Download your current site files and compare them against a clean WordPress installation and your last known-good backup using diff -r /clean/ /infected/ or a tool like WinMerge.
Run via SSH: find /var/www/html -name "*.php" -newer /var/www/html/wp-config.php -type f to find files modified after your last clean install.
After identifying the injected files, restore from a verified clean backup. Then: update all plugins/themes/core, change all passwords, and remove unused plugins. Contact your host to request a server-level malware scan.
After cleanup, re-scan with Sucuri SiteCheck and Wordfence. Confirm no obfuscated code appears in page source via browser DevTools → View Source.
JavaScript files are being loaded from external domains with high-risk TLDs (.tk, .ml, .xyz, etc.) commonly associated with malware distribution. Legitimate CDN-hosted scripts come from known providers (cdnjs.cloudflare.com, cdn.jquery.com, etc.). Unrecognized external scripts can steal data, inject ads, or serve malware to your visitors.
Search your theme files and plugins:grep -r "script src" /var/www/html/wp-content/ | grep -v "cdnjs\|jquery\|googleapis\|cloudflare"
Also check the database: wp option get widget_text
Delete or clean the file containing the injected script. If it's in a plugin or theme file that should not contain that URL, restore from a clean backup.
A CSP header explicitly whitelists which domains can load scripts on your site. Any unwhitelisted external script will be blocked by the browser. See the CSP solution guide in this knowledge base.
View page source and check all <script src= tags. Every domain should be recognizable (your domain, major CDNs, or known services).
Spam keywords (pharmacy, casino, or financial spam) were detected in your page source. Hackers inject hidden spam links to improve rankings for their sites on yours.

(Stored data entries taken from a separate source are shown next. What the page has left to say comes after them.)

import Literature.NumberTheory.GaloisRepresentations.ProcyclicCdOne
import HarnessLib

/-!
# A pro-(cyclic `p`-group) is procyclic with a topological generator; hence `cd_p ≤ 1`
# (Serre CG I §3.4, §4.1)

Topic `NumberTheory/GaloisRepresentations`; namespace `Literature.NumberTheory.GaloisRepresentations`.
Theorems only (no definition, no named fact; D-0026).

Let `Q` be a profinite group (compact, totally disconnected topological group) all of whose finite
quotients `Q/H` (`H` open normal) are CYCLIC `p`-GROUPS, and which has open normal subgroups of
arbitrarily large index (i.e. `Q` is infinite).  The model is `Q ≅ ℤ_p` — any infinite closed
subgroup of `1 + pℤ_p ⊂ ℤ_pˣ`, e.g. the Galois group of the cyclotomic `ℤ_p`-extension of a number
field.  We prove, by finite group theory only:

* `zpowers_eq_top_of_map_of_isCyclic_pGroup` — **lifting generators**: for a surjection
  `f : C → C'` of a finite cyclic `p`-group onto a non-trivial group, `x` generates `C` as soon as
  `f x` generates `C'` (a proper subgroup of `C` consists of `p`-th powers, and the `p`-th powers of
  `C'` form a proper subgroup);
* `exists_topologicalGenerator_of_isCyclic_pGroup` — **`Q` has a topological generator `φ`**
  (its image generates every `Q/H`) **whose open normal subgroups go arbitrarily deep in the
  `p`-direction** (for every open normal `H₀` and `s` an open normal `H₁ ≤ H₀` with
  `φ^i ∈ H₁ ⟹ p^s · ord(φ̄ mod H₀) ∣ i`) — exactly the hypotheses `hgen`, `hdepth` of
  `groupCdLE_one_of_procyclic` (`ProcyclicCdOne.lean`);
* `groupCdLE_one_of_isCyclic_pGroup` — **`cd_p(Q) ≤ 1`** for such `Q`.

Consumer: `cd_p(Gal(k·ℚ_∞/k)) ≤ 1` in Serre II §4.4 Prop. 13 (`cd_p(G_k) ≤ 2`, the tree's named
fact `fieldCdLE_two_of_numberField`), where `Gal(k·ℚ_∞/k)` embeds in `1 + pℤ_p` (resp. `1 + 4ℤ_2`)
via a power of the cyclotomic character, so that its finite quotients are cyclic `p`-groups.

## References

* J.-P. Serre, *Cohomologie galoisienne* / *Galois Cohomology* (1997), I §3.4, I §4.1, II §4.4
  Prop. 13 (proof, Lemme 1). [SerreGaloisCohomology1997]
-/

noncomputable section

open CategoryTheory Function
open _root_.Topology _root_.Filter

universe u

namespace Literature.NumberTheory.GaloisRepresentations

/-! ### Finite cyclic `p`-groups: lifting generators along surjections -/

section Finite

variable {C C' : Type*} [Group C] [Group C'] [Finite C]

/-- In a finite `p`-group, an element which is a `p`-th power has order `< #G` unless `G` is
trivial: if `g = z ^ p` generates the cyclic group `C'` of order `p^c`, `c ≥ 1`, then `ord z` would
exceed `#C'`. Concretely: **a generator of a non-trivial finite cyclic `p`-group is not a `p`-th
power**. [folklore] -/
private theorem not_isCyclic_generator_pow {p : ℕ} [hp : Fact p.Prime] [Finite C'] (hC' : IsPGroup p C')
    [Nontrivial C'] {g : C'} (hg : ∀ y : C', y ∈ Subgroup.zpowers g) (z : C') : z ^ p ≠ g := by
  intro hz
  have hord : orderOf g = Nat.card C' := orderOf_eq_card_of_forall_mem_zpowers hg
  obtain ⟨t, ht⟩ := hC' z
  -- `orderOf z = p ^ t'` for some `t'`
  obtain ⟨t', -, ht'⟩ := (Nat.dvd_prime_pow hp.out).1 (orderOf_dvd_of_pow_eq_one ht)
  rcases Nat.eq_zero_or_pos t' with h0 | hpos
  · -- `z = 1`, so `g = 1`, contradicting non-triviality
    rw [h0, pow_zero, orderOf_eq_one_iff] at ht'
    rw [ht', one_pow] at hz
    have h1 : Nat.card C' = 1 := by rw [← hord, ← hz, orderOf_one]
    exact (Finite.one_lt_card (α := C')).ne' h1
  · -- `orderOf (z ^ p) = p ^ (t' - 1) < p ^ t' ≤ #C'`
    have h1 : orderOf (z ^ p) = p ^ (t' - 1) := by
      rw [orderOf_pow' z hp.out.ne_zero, ht', Nat.gcd_eq_right (dvd_pow_self p hpos.ne')]
      exact Nat.div_eq_of_eq_mul_left hp.out.pos (by rw [← pow_succ, Nat.sub_add_cancel hpos])
    have h2 : orderOf z ≤ Nat.card C' := Nat.le_of_dvd Nat.card_pos (orderOf_dvd_natCard z)
    have h3 : p ^ (t' - 1) < p ^ t' := Nat.pow_lt_pow_right hp.out.one_lt (Nat.sub_lt hpos one_pos)
    rw [hz, hord] at h1
    rw [ht'] at h2
    omega

/-- **Lifting generators in cyclic `p`-groups**: let `C` be a finite cyclic `p`-group, `f : C → C'`
a surjective homomorphism onto a NON-TRIVIAL group, and `x ∈ C` with `f x` generating `C'`. Then
`x` generates `C`. (Write `x = g^m` for a generator `g`; if `p ∣ m` then `f x = (f g^{m/p})^p` is a
`p`-th power generating `C'`, impossible by `not_isCyclic_generator_pow`; so `p ∤ m`,
`gcd(m, #C) = 1` and `x` generates.) [cite: SerreGaloisCohomology1997, I §4.1 (pro-`p`-groups)] -/
theorem zpowers_eq_top_of_map_of_isCyclic_pGroup {p : ℕ} [hp : Fact p.Prime] [IsCyclic C]
    (hC : IsPGroup p C) (f : C →* C') (hf : Function.Surjective f) [Nontrivial C']
    {x : C} (hx : ∀ y : C', y ∈ Subgroup.zpowers (f x)) : ∀ y : C, y ∈ Subgroup.zpowers x := by
  classical
  haveI : Finite C' := Finite.of_surjective f hf
  have hC' : IsPGroup p C' := hC.of_surjective f hf
  obtain ⟨g, hg⟩ := IsCyclic.exists_generator (α := C)
  obtain ⟨m, rfl⟩ : x ∈ Submonoid.powers g := (mem_powers_iff_mem_zpowers).2 (hg x)
  -- `p ∤ m`
  have hpm : ¬ p ∣ m := by
    rintro ⟨m', rfl⟩
    have h1 : f (g ^ (p * m')) = (f (g ^ m')) ^ p := by rw [mul_comm, pow_mul, map_pow]
    exact not_isCyclic_generator_pow hC' hx (f (g ^ m')) h1.symm
  -- hence `g ^ m` has full order
  obtain ⟨c, hc⟩ := (IsPGroup.iff_card).1 hC
  have hordg : orderOf g = Nat.card C := orderOf_eq_card_of_forall_mem_zpowers hg
  have hcop : (orderOf g).Coprime m := by
    rw [hordg, hc]
    exact (Nat.Coprime.pow_left c ((Nat.Prime.coprime_iff_not_dvd hp.out).2 hpm))
  have hord : orderOf (g ^ m) = Nat.card C := by rw [hcop.orderOf_pow, hordg]
  have htop : Subgroup.zpowers (g ^ m) = ⊤ :=
    Subgroup.eq_top_of_card_eq _ (by rw [Nat.card_zpowers, hord])
  intro y
  rw [htop]
  exact Subgroup.mem_top y

end Finite

/-! ### Profinite groups whose finite quotients are cyclic `p`-groups -/

section Profinite

variable {Q : Type u} [Group Q] [TopologicalSpace Q] [IsTopologicalGroup Q] [CompactSpace Q]
  [TotallyDisconnectedSpace Q]

omit [TotallyDisconnectedSpace Q] in
/-- **A pro-(cyclic `p`-group) with open subgroups of unbounded index has a topological generator
with `p`-deep open normal subgroups.**  Let every finite quotient `Q/H` (`H` open normal) be a
cyclic `p`-group and let `Q` have open normal subgroups of arbitrarily large index. Then there is
`φ ∈ Q` such that (i) the image of `φ` generates every `Q/H`, and (ii) for every open normal `H₀`
and every `s` there is an open normal `H₁ ≤ H₀` with `φ^i ∈ H₁ ⟹ p^s · ord(φ̄ mod H₀) ∣ i`.
(Take `φ` lifting a generator of one non-trivial quotient `Q/H₀`; generators lift along
`Q/(H ∩ H₀) ↠ Q/H₀` (`zpowers_eq_top_of_map_of_isCyclic_pGroup`) and descend to `Q/H`; for (ii)
intersect `H₀` with an open normal subgroup of index `≥ p^s [Q : H₀]`: all indices are powers of `p`
and `ord(φ̄ mod H) = [Q : H]`.) [cite: SerreGaloisCohomology1997, I §3.4, I §4.1] -/
theorem exists_topologicalGenerator_of_isCyclic_pGroup {p : ℕ} [hp : Fact p.Prime]
    (hcyc : ∀ (H : Subgroup Q) [H.Normal], IsOpen (H : Set Q) → IsCyclic (Q ⧸ H))
    (hpg : ∀ (H : Subgroup Q) [H.Normal], IsOpen (H : Set Q) → IsPGroup p (Q ⧸ H))
    (hinf : ∀ n : ℕ, ∃ H : Subgroup Q, H.Normal ∧ IsOpen (H : Set Q) ∧ n ≤ H.index) :
    ∃ φ : Q,
      (∀ (H : Subgroup Q) [H.Normal], IsOpen (H : Set Q) →
        ∀ q : Q ⧸ H, ∃ i : ℕ, q = (QuotientGroup.mk φ : Q ⧸ H) ^ i) ∧
      (∀ (H : Subgroup Q) [H.Normal], IsOpen (H : Set Q) → ∀ s : ℕ,
        ∃ H' : Subgroup Q, H'.Normal ∧ IsOpen (H' : Set Q) ∧ H' ≤ H ∧
          ∀ i : ℕ, φ ^ i ∈ H' → p ^ s * orderOf (QuotientGroup.mk φ : Q ⧸ H) ∣ i) := by
  classical
  -- a non-trivial finite quotient `Q/H₀` and a lift `φ` of a generator
  obtain ⟨H₀, hH₀n, hH₀o, hH₀i⟩ := hinf 2
  haveI : H₀.Normal := hH₀n
  haveI : Finite (Q ⧸ H₀) := Subgroup.quotient_finite_of_isOpen H₀ hH₀o
  haveI : Nontrivial (Q ⧸ H₀) := by
    rw [← Finite.one_lt_card_iff_nontrivial, ← Subgroup.index_eq_card]
    omega
  haveI := hcyc H₀ hH₀o
  obtain ⟨g₀, hg₀⟩ := IsCyclic.exists_generator (α := Q ⧸ H₀)
  obtain ⟨φ, hφ⟩ := QuotientGroup.mk_surjective g₀
  -- (i) `φ` generates every finite quotient
  have hgen : ∀ (H : Subgroup Q) [H.Normal], IsOpen (H : Set Q) →
      ∀ q : Q ⧸ H, ∃ i : ℕ, q = (QuotientGroup.mk φ : Q ⧸ H) ^ i := by
    intro H hHn hHo q
    -- the level `H' = H ⊓ H₀`
    let H' : Subgroup Q := H ⊓ H₀
    haveI : H'.Normal := inferInstance
    have hH'o : IsOpen (H' : Set Q) := hHo.inter hH₀o
    haveI : Finite (Q ⧸ H') := Subgroup.quotient_finite_of_isOpen H' hH'o
    haveI := hcyc H' hH'o
    -- `Q/H' ↠ Q/H₀` maps `φ̄` to the generator `g₀`
    have hle₀ : H' ≤ H₀.comap (MonoidHom.id Q) := inf_le_right.trans (Subgroup.comap_id H₀).symm.le
    have hleH : H' ≤ H.comap (MonoidHom.id Q) := inf_le_left.trans (Subgroup.comap_id H).symm.le
    set f : Q ⧸ H' →* Q ⧸ H₀ := QuotientGroup.map H' H₀ (MonoidHom.id Q) hle₀ with hf_def
    have hf : Function.Surjective f := fun y => by
      obtain ⟨x, rfl⟩ := QuotientGroup.mk_surjective y
      exact ⟨QuotientGroup.mk x, by rw [hf_def, QuotientGroup.map_mk, MonoidHom.id_apply]⟩
    have hfφ : f (QuotientGroup.mk φ) = g₀ := by
      rw [hf_def, QuotientGroup.map_mk, MonoidHom.id_apply, hφ]
    have hgen' : ∀ y : Q ⧸ H', y ∈ Subgroup.zpowers (QuotientGroup.mk φ : Q ⧸ H') :=
      zpowers_eq_top_of_map_of_isCyclic_pGroup (hpg H' hH'o) f hf (by rw [hfφ]; exact hg₀)
    -- descend along `Q/H' ↠ Q/H`
    obtain ⟨x, rfl⟩ := QuotientGroup.mk_surjective q
    obtain ⟨i, hi⟩ : (QuotientGroup.mk x : Q ⧸ H') ∈ Submonoid.powers (QuotientGroup.mk φ : Q ⧸ H') :=
      (mem_powers_iff_mem_zpowers).2 (hgen' _)
    refine ⟨i, ?_⟩
    have hi' : (QuotientGroup.mk φ : Q ⧸ H') ^ i = QuotientGroup.mk x := hi
    have h2 := congrArg (QuotientGroup.map H' H (MonoidHom.id Q) hleH) hi'.symm
    rw [map_pow, QuotientGroup.map_mk, QuotientGroup.map_mk, MonoidHom.id_apply,
      MonoidHom.id_apply] at h2
    exact h2
  refine ⟨φ, hgen, fun H hHn hHo s => ?_⟩
  -- (ii) depth: intersect with an open normal subgroup of index `≥ p ^ s * [Q : H]`
  haveI : Finite (Q ⧸ H) := Subgroup.quotient_finite_of_isOpen H hHo
  obtain ⟨H'', hH''n, hH''o, hH''i⟩ := hinf (p ^ s * H.index)
  haveI : H''.Normal := hH''n
  let H₁ : Subgroup Q := H ⊓ H''
  haveI : H₁.Normal := inferInstance
  have hH₁o : IsOpen (H₁ : Set Q) := hHo.inter hH''o
  haveI : Finite (Q ⧸ H₁) := Subgroup.quotient_finite_of_isOpen H₁ hH₁o
  refine ⟨H₁, inferInstance, hH₁o, inf_le_left, fun i hi => ?_⟩
  -- orders of `φ̄` are the indices (it generates), and indices are powers of `p`
  have hordH : orderOf (QuotientGroup.mk φ : Q ⧸ H) = H.index := by
    rw [Subgroup.index_eq_card]
    exact orderOf_eq_card_of_forall_mem_zpowers fun y => by
      obtain ⟨j, hj⟩ := hgen H hHo y
      rw [hj]
      exact Subgroup.npow_mem_zpowers _ j
  have hordH₁ : orderOf (QuotientGroup.mk φ : Q ⧸ H₁) = H₁.index := by
    rw [Subgroup.index_eq_card]
    exact orderOf_eq_card_of_forall_mem_zpowers fun y => by
      obtain ⟨j, hj⟩ := hgen H₁ hH₁o y
      rw [hj]
      exact Subgroup.npow_mem_zpowers _ j
  obtain ⟨b, hb⟩ := (IsPGroup.iff_card).1 (hpg H hHo)
  obtain ⟨c, hc⟩ := (IsPGroup.iff_card).1 (hpg H₁ hH₁o)
  rw [← Subgroup.index_eq_card] at hb hc
  -- `φ ^ i ∈ H₁` gives `[Q : H₁] ∣ i`
  have hdvd₁ : H₁.index ∣ i := by
    rw [← hordH₁]
    exact orderOf_dvd_of_pow_eq_one (by rw [← QuotientGroup.mk_pow, QuotientGroup.eq_one_iff]; exact hi)
  -- `p ^ s * [Q : H] ≤ [Q : H''] ≤ [Q : H₁]`, all powers of `p`
  have hle : p ^ s * H.index ≤ H₁.index :=
    hH''i.trans (Nat.le_of_dvd (Nat.pos_of_ne_zero (by rw [hc]; exact pow_ne_zero c hp.out.ne_zero))
      (Subgroup.index_dvd_of_le inf_le_right))
  have hdvd₂ : p ^ s * H.index ∣ H₁.index := by
    rw [hb, hc, ← pow_add] at hle ⊢
    exact Nat.pow_dvd_pow p ((Nat.pow_le_pow_iff_right hp.out.one_lt).1 hle)
  rw [hordH]
  exact hdvd₂.trans hdvd₁

/-- **`cd_p(Q) ≤ 1` for a profinite group all of whose finite quotients are cyclic `p`-groups and
which has open normal subgroups of unbounded index** (e.g. `Q ≅ ℤ_p`; Serre I §3.4:
`cd_p(ℤ_p) = 1`): `exists_topologicalGenerator_of_isCyclic_pGroup` feeds
`groupCdLE_one_of_procyclic`. [cite: SerreGaloisCohomology1997, I §3.4] -/
theorem groupCdLE_one_of_isCyclic_pGroup (p : ℕ) [Fact p.Prime]
    (hcyc : ∀ (H : Subgroup Q) [H.Normal], IsOpen (H : Set Q) → IsCyclic (Q ⧸ H))
    (hpg : ∀ (H : Subgroup Q) [H.Normal], IsOpen (H : Set Q) → IsPGroup p (Q ⧸ H))
    (hinf : ∀ n : ℕ, ∃ H : Subgroup Q, H.Normal ∧ IsOpen (H : Set Q) ∧ n ≤ H.index) :
    GroupCdLE Q p 1 := by
  obtain ⟨φ, hgen, hdepth⟩ := exists_topologicalGenerator_of_isCyclic_pGroup (p := p) hcyc hpg hinf
  exact groupCdLE_one_of_procyclic φ hgen p hdepth

end Profinite

end Literature.NumberTheory.GaloisRepresentations

end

These links may be hidden from normal visitors via CSS but visible to search engines, resulting in Google penalties and deindexing.
Search your database for spam content:wp db query "SELECT ID, post_title FROM wp_posts WHERE post_content LIKE '%viagra%' OR post_content LIKE '%casino%';"
Also check footer widgets and theme options.
SEO spam is usually inserted by a PHP backdoor. Run: find /var/www/html -name "*.php" | xargs grep -l "base64_decode\|eval\|gzuncompress" to find suspicious files.
After cleaning, submit your site for a Manual Actions review in Google Search Console. This lifts any spam penalties and restores rankings.
Use curl https://yourdomain.com | grep -i "viagra\|casino\|payday" — should return no matches after cleanup.
A <meta http-equiv="refresh"> tag was found redirecting visitors to an external domain. Legitimate sites almost never use this technique. It is a classic malware-injected redirect used to silently send visitors to phishing pages or malware-serving sites without their knowledge.
Search your theme and plugin files:grep -r "http-equiv" /var/www/html --include="*.php" -l
Also check header.php, functions.php, and any recently modified files.
The redirect may be stored in WordPress options. Use WP-CLI to search:wp db query "SELECT option_name, option_value FROM wp_options WHERE option_value LIKE '%http-equiv%';"
Or use the Better Search Replace plugin to scan all tables.
Delete the <meta http-equiv="refresh"> line from whichever file or database row contains it. The redirect is a symptom — run Wordfence or Sucuri SiteCheck to find the root compromise, then rotate all credentials.
Run curl https://yourdomain.com | grep -i "http-equiv" — no meta refresh tag pointing to an external domain should appear.
A known malware signature (such as WP-VCD, C99shell, R57shell, or a PHP code-execution function) was detected in your page output. Your site has been compromised. Take it offline immediately to protect your visitors and begin incident response.
Enable maintenance mode or add deny from all to your .htaccess to protect visitors while you clean.
Notify your host immediately. Many hosts offer emergency malware removal. Request a server-level scan and check for other compromised accounts on the same server.
If you have a pre-infection backup (via UpdraftPlus, BlogVault, or your host), restore it. Verify the backup is clean before restoring.
After restoring: change all passwords (WordPress admin, database, FTP, hosting panel), update all plugins/themes/core, install a WAF (Cloudflare or Sucuri), and enable two-factor authentication on admin accounts.
After cleanup, run Sucuri SiteCheck and Wordfence full scan. Both must show "no malware found".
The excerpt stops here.